Surface Tension of Supercooled Water Determined by Using a Counterpressure Capillary Rise Method

Measurements of the surface tension of supercooled water down to -25 degrees C have been reported recently (Hruby et al. J. Phys. Chem. Lett. 2014, 5, 425-428). These experiments did not show any anomalous temperature dependence of the surface tension of supercooled water reported by some earlier measurements and molecular simulations. In the present work, this finding is confirmed using a Counterpressure capillary rise method (the counterpressure method) as well as through the use of the classical capillary rise method (the height method). In the counterpressure method, the liquid meniscus inside the vertical capillary tube was kept at a fixed position with an in-house developed helium distribution setup. A preset counterpressure was applied to the liquid meniscus when its temperature changed from a reference temperature (30 degrees C) to the temperature of interest. The magnitude of the counterpressure was adjusted such that the meniscus remained at the same height, thus compensating the change of the surface tension. One advantage of the counterpressure method over the height method consists of avoiding the uncertainty due to a possible variation of the capillary diameter along its length. A second advantage is that the equilibration time due to the capillary flow of the highly viscous supercooled water can be shortened.
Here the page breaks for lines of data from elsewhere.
import Mathlib
import Summits.Ventures.LatticeQCDFlow.TrivializingMaps.WitnessNearestNeighbour
import Summits.Ventures.LatticeQCDFlow.Scaling.SUNCrossCutFloor
import HarnessLib

/-!
# (O3)-SIZE — the nearest-neighbour slice covariance of the plaquette has a VOLUME-UNIFORM floor
# at strong coupling: the dock of row 30's cross-cut floor to THEORY-1's column `sliceCov`

HONEST FRAMING: exact (Metropolis-corrected) sampling algorithms for lattice gauge theory; figures of
merit are autocorrelation/cost numbers at stated couplings and volumes; no continuum-physics claim.

Venture `LatticeQCDFlow` (cell pub-lqcd), topic `TrivializingMaps`, THEORY-1 §43 (GEN-89; HOME tier,
no custody slot).  THEORY-1's research ledger had ONE open cell after §39 (THEOREM P,
`WitnessColumn.plaqRe_sliceCov_one_pos`: `K_p(1) = Cov_β(Re tr U_p, Re tr U_{p+e₀}) > 0` for
`β > 0`, even `L`, with a constant carrying `e^{−3βn·#plaq}`): **(O3)-size** — a floor under `K_p(1)`
that does NOT degrade with the volume.  That floor is ALREADY IN THE TREE in the language of
THEORY-2's hypothesis (U′): FANOUT row 30 (lean-1) proved
`Theory2.GroupLayer.crossCutCorrelatorFloor_sun` — for `SU(N)`, `N ≥ 2`, fundamental `Re tr`, every
`d`, `i < j`, `a ∉ {i, j}` and every `R` there is ONE `β₀ > 0` such that for every real `β ≠ 0` with
`|β| ≤ β₀` the venture's `Conjectures.CrossCutCorrelatorFloor d N SU(N) ρ β R i j a` holds: some
`δ > 0` and `L₀` with `δ ≤ |⟨P_x P_{x+(2R+1)e_a}⟩_β − ⟨P_x⟩_β⟨P_{x+(2R+1)e_a}⟩_β|` for ALL torus sides
`L ≥ L₀` and all sites `x` (slab-chain proof of the leading tube `2^{-(4t+1)} N^{-4t} β^{4t}`,
`Scaling/GroupCrossCutFloorAllT`, `Scaling/SUNOneLink`, over theory-2 items 120/121
`Scaling/TruncatedCorrelatorFloor`, `Scaling/CrossCutFloorOfLeadingCoeff` and the Literature
polymer expansion `PlaqSystemClusterExpansion` / `UniformTorusClusteringProofs`
[cite: OsterwalderSeilerAnnPhys1978, Thm. 3.5], [cite: MontvayMunster1994, §3.6.2 (3.437)]).
This file is the few-line DOCK at `a = 0` (THEORY-1's time axis), `R = 0` (separation `1`):
* `fundamentalRep_eq_defRep` — the two names of the defining representation agree (`rfl`);
* `sliceCov_plaqRe_one_eq` — kinematics: `sliceCov ρ β (Re tr ρ(U_{(x;i,j)})) 1` IS the truncated
  pair of (U′) at separation `2·0+1` along axis `0` (`WitnessColumn.timeTranslate_one_plaqRe`);
* `plaqRe_sliceCov_one_floor_uniform` — **(O3)-size, unsigned**: `n ≥ 2`, `0 < i < j`:
  `∃ β₀ > 0, ∀ β ≠ 0, |β| ≤ β₀ → ∃ δ > 0, ∃ L₀, ∀ L ≥ L₀, ∀ x, δ ≤ |K_{(x;i,j)}(1)|` — every site,
  every torus side `≥ L₀`, NO parity condition, both signs of `β`;
* `plaqRe_sliceCov_one_floor_uniform_pos` — **(O3)-size, signed** (with THEOREM P): for
  `0 < β ≤ β₀`, even `L ≥ L₀` and `x` in the slice `x₀ = 0`: `δ ≤ K_{(x;i,j)}(1)`; hence the
  one-step effective mass `m₁ = −log(K_p(1)/K_p(0)) ≤ log(K_p(0)/δ) ≤ log(n²/δ)` uniformly in `L`.
What is NOT claimed: the value of `β₀` or `δ` (inside row 30's proof `δ(β) = ½·2^{-5}n^{-4}β⁴`,
`n ≥ 3`, `= ½·2^{-4}β⁴` for `SU(2)`; not exported by (U′)'s `∃ δ`); anything at `|β| > β₀`
(intermediate coupling is the numerics' domain, not a theorem); `t ≥ 2` in the `sliceCov` format
(row 30 has every `R`; the dock is the same three lines with `R` in place of `0` and is left to a seat
that needs it).  LITERATURE GRADE (honest): nothing new — a definitional identification; the
mathematics is row 30's and [cite: OsterwalderSeilerAnnPhys1978], [cite: Schor1984, Thm 3.1–3.2].
Elementary given the imports; no `sorry`, no new `def`.
-/

namespace Summit.Ventures.LatticeQCDFlow.TrivializingMaps

namespace WitnessColumn

open MeasureTheory Matrix
open Literature.MathematicalPhysics.QuantumFieldTheory
open Literature.MathematicalPhysics.QuantumLattice (fundamentalRep)

section Kinematics

variable {d L : ℕ} [NeZero d] [NeZero L] {G : Type*} [Group G] [TopologicalSpace G]
  [IsTopologicalGroup G] [CompactSpace G] [MeasurableSpace G] [BorelSpace G] {N : ℕ}
  (ρ : G →* Matrix (Fin N) (Fin N) ℂ)

/-- **Kinematics of the dock.** The nearest-neighbour slice covariance of `Re tr ρ(U_{(x;i,j)})` is the
truncated pair expectation of (U′) at separation `2·0+1` along the axis `0`. [folklore] -/
theorem sliceCov_plaqRe_one_eq (β : ℝ) (x : Site d L) {i j : Fin d} (hij : i < j) :
    sliceCov ρ β (fun V : GaugeConfig d L G => WilsonRP.plaqRe ρ V (x, ⟨(i, j), hij⟩)) 1
      = wilsonExpectation (d := d) (L := L) ρ β
            (fun U => (ρ (plaquetteHolonomy U x i j)).trace.re *
              (ρ (plaquetteHolonomy U (x + Pi.single (0 : Fin d) ((2 * 0 + 1 : ℕ) : ZMod L))
                i j)).trace.re) -
          wilsonExpectation (d := d) (L := L) ρ β
              (fun U => (ρ (plaquetteHolonomy U x i j)).trace.re) *
            wilsonExpectation (d := d) (L := L) ρ β
              (fun U => (ρ (plaquetteHolonomy U (x + Pi.single (0 : Fin d) ((2 * 0 + 1 : ℕ) : ZMod L))
                i j)).trace.re) := by
  have hc : (((2 * 0 + 1 : ℕ) : ZMod L)) = 1 := by norm_num
  have hs : x.shift 0 = x + Pi.single (0 : Fin d) (1 : ZMod L) := rfl
  simp only [sliceCov, wilsonExpectation, timeTranslate_one_plaqRe]
  simp only [WilsonRP.plaqRe, hc, hs]

end Kinematics

section SUnSize

variable {d n : ℕ} [NeZero d]

/-- The two names of the defining representation `SU(n) ↪ M_n(ℂ)` in the tree agree. [folklore] -/
theorem fundamentalRep_eq_defRep : fundamentalRep (Fin n) = StrongCoupling.defRep n := rfl

/-- **(O3)-SIZE AT STRONG COUPLING, UNSIGNED — the volume-uniform floor on `|K_p(1)|`.**  Lattice
`SU(n)`, defining representation, `n ≥ 2`, a plaquette orientation `0 < i < j` (so `d ≥ 3`): there is
`β₀ > 0` such that for every real `β ≠ 0` with `|β| ≤ β₀` some `δ > 0` and `L₀` satisfy
`δ ≤ |sliceCov ρ₀ β (Re tr U_{(x;i,j)}) 1|` for EVERY torus side `L ≥ L₀` and EVERY site `x`.
Dock of `Theory2.GroupLayer.crossCutCorrelatorFloor_sun` (row 30) at `a = 0`, `R = 0`. [folklore] -/
theorem plaqRe_sliceCov_one_floor_uniform (hn : 2 ≤ n) {i j : Fin d} (hij : i < j) (hi : 0 < i) :
    ∃ β₀ : ℝ, 0 < β₀ ∧ ∀ β : ℝ, β ≠ 0 → |β| ≤ β₀ →
      ∃ δ : ℝ, 0 < δ ∧ ∃ L₀ : ℕ, ∀ (L : ℕ) [NeZero L], L₀ ≤ L → ∀ x : Site d L,
        δ ≤ |sliceCov (StrongCoupling.defRep n) β
              (fun V : GaugeConfig d L (specialUnitaryGroup (Fin n) ℂ) =>
                WilsonRP.plaqRe (StrongCoupling.defRep n) V (x, ⟨(i, j), hij⟩)) 1| := by
  have hai : (0 : Fin d) ≠ i := hi.ne
  have haj : (0 : Fin d) ≠ j := (hi.trans hij).ne
  obtain ⟨β₀, hβ₀, h⟩ :=
    Theory2.GroupLayer.crossCutCorrelatorFloor_sun (d := d) (a := (0 : Fin d)) hn hij hai haj 0
  refine ⟨β₀, hβ₀, fun β hβ hle => ?_⟩
  have h' := h β hβ hle
  dsimp only [Conjectures.CrossCutCorrelatorFloor] at h'
  obtain ⟨δ, hδ, L₀, hL⟩ := h'
  refine ⟨δ, hδ, L₀, fun L _ hL₀ x => ?_⟩
  have key := hL L hL₀ x
  rw [fundamentalRep_eq_defRep] at key
  rw [sliceCov_plaqRe_one_eq]
  exact key

/-- **(O3)-SIZE AT STRONG COUPLING, SIGNED — with THEOREM P.**  For `0 < β ≤ β₀`, even torus sides
`L ≥ L₀` and a spatial plaquette `p = (x; i, j)` of the slice `x₀ = 0` (`0 < i < j`):
`δ ≤ K_p(1) = sliceCov ρ₀ β (Re tr U_p) 1`, `δ = δ(β) > 0` independent of `L` and `x`. [folklore] -/
theorem plaqRe_sliceCov_one_floor_uniform_pos (hn : 2 ≤ n) {i j : Fin d} (hij : i < j) (hi : 0 < i) :
    ∃ β₀ : ℝ, 0 < β₀ ∧ ∀ β : ℝ, 0 < β → β ≤ β₀ →
      ∃ δ : ℝ, 0 < δ ∧ ∃ L₀ : ℕ, ∀ (L : ℕ) [NeZero L], Even L → L₀ ≤ L → ∀ x : Site d L, x 0 = 0 →
        δ ≤ sliceCov (StrongCoupling.defRep n) β
              (fun V : GaugeConfig d L (specialUnitaryGroup (Fin n) ℂ) =>
                WilsonRP.plaqRe (StrongCoupling.defRep n) V (x, ⟨(i, j), hij⟩)) 1 := by
  obtain ⟨β₀, hβ₀, h⟩ := plaqRe_sliceCov_one_floor_uniform (d := d) hn hij hi
  refine ⟨β₀, hβ₀, fun β hβ hle => ?_⟩
  obtain ⟨δ, hδ, L₀, hL⟩ := h β hβ.ne' (by rwa [abs_of_pos hβ])
  refine ⟨δ, hδ, L₀, fun L _ hev hL₀ x hx => ?_⟩
  have key := hL L hL₀ x
  have hpos := plaqRe_sliceCov_one_pos (d := d) hev hn hβ (x, ⟨(i, j), hij⟩) hx hi
  rwa [abs_of_pos hpos] at key

end SUnSize

end WitnessColumn

end Summit.Ventures.LatticeQCDFlow.TrivializingMaps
For both the counterpressure method and the height method, the actual results are relative values of surface tension with respect to the surface tension of water at the reference temperature. The combined relative standard uncertainty of the relative surface tensions is less than or equal to 0.18%. The new data between -26 and +30 degrees C lie close to the IAPWS correlation for the surface tension of ordinary water extrapolated below 0.01 degrees C and do not exhibit any anomalous features.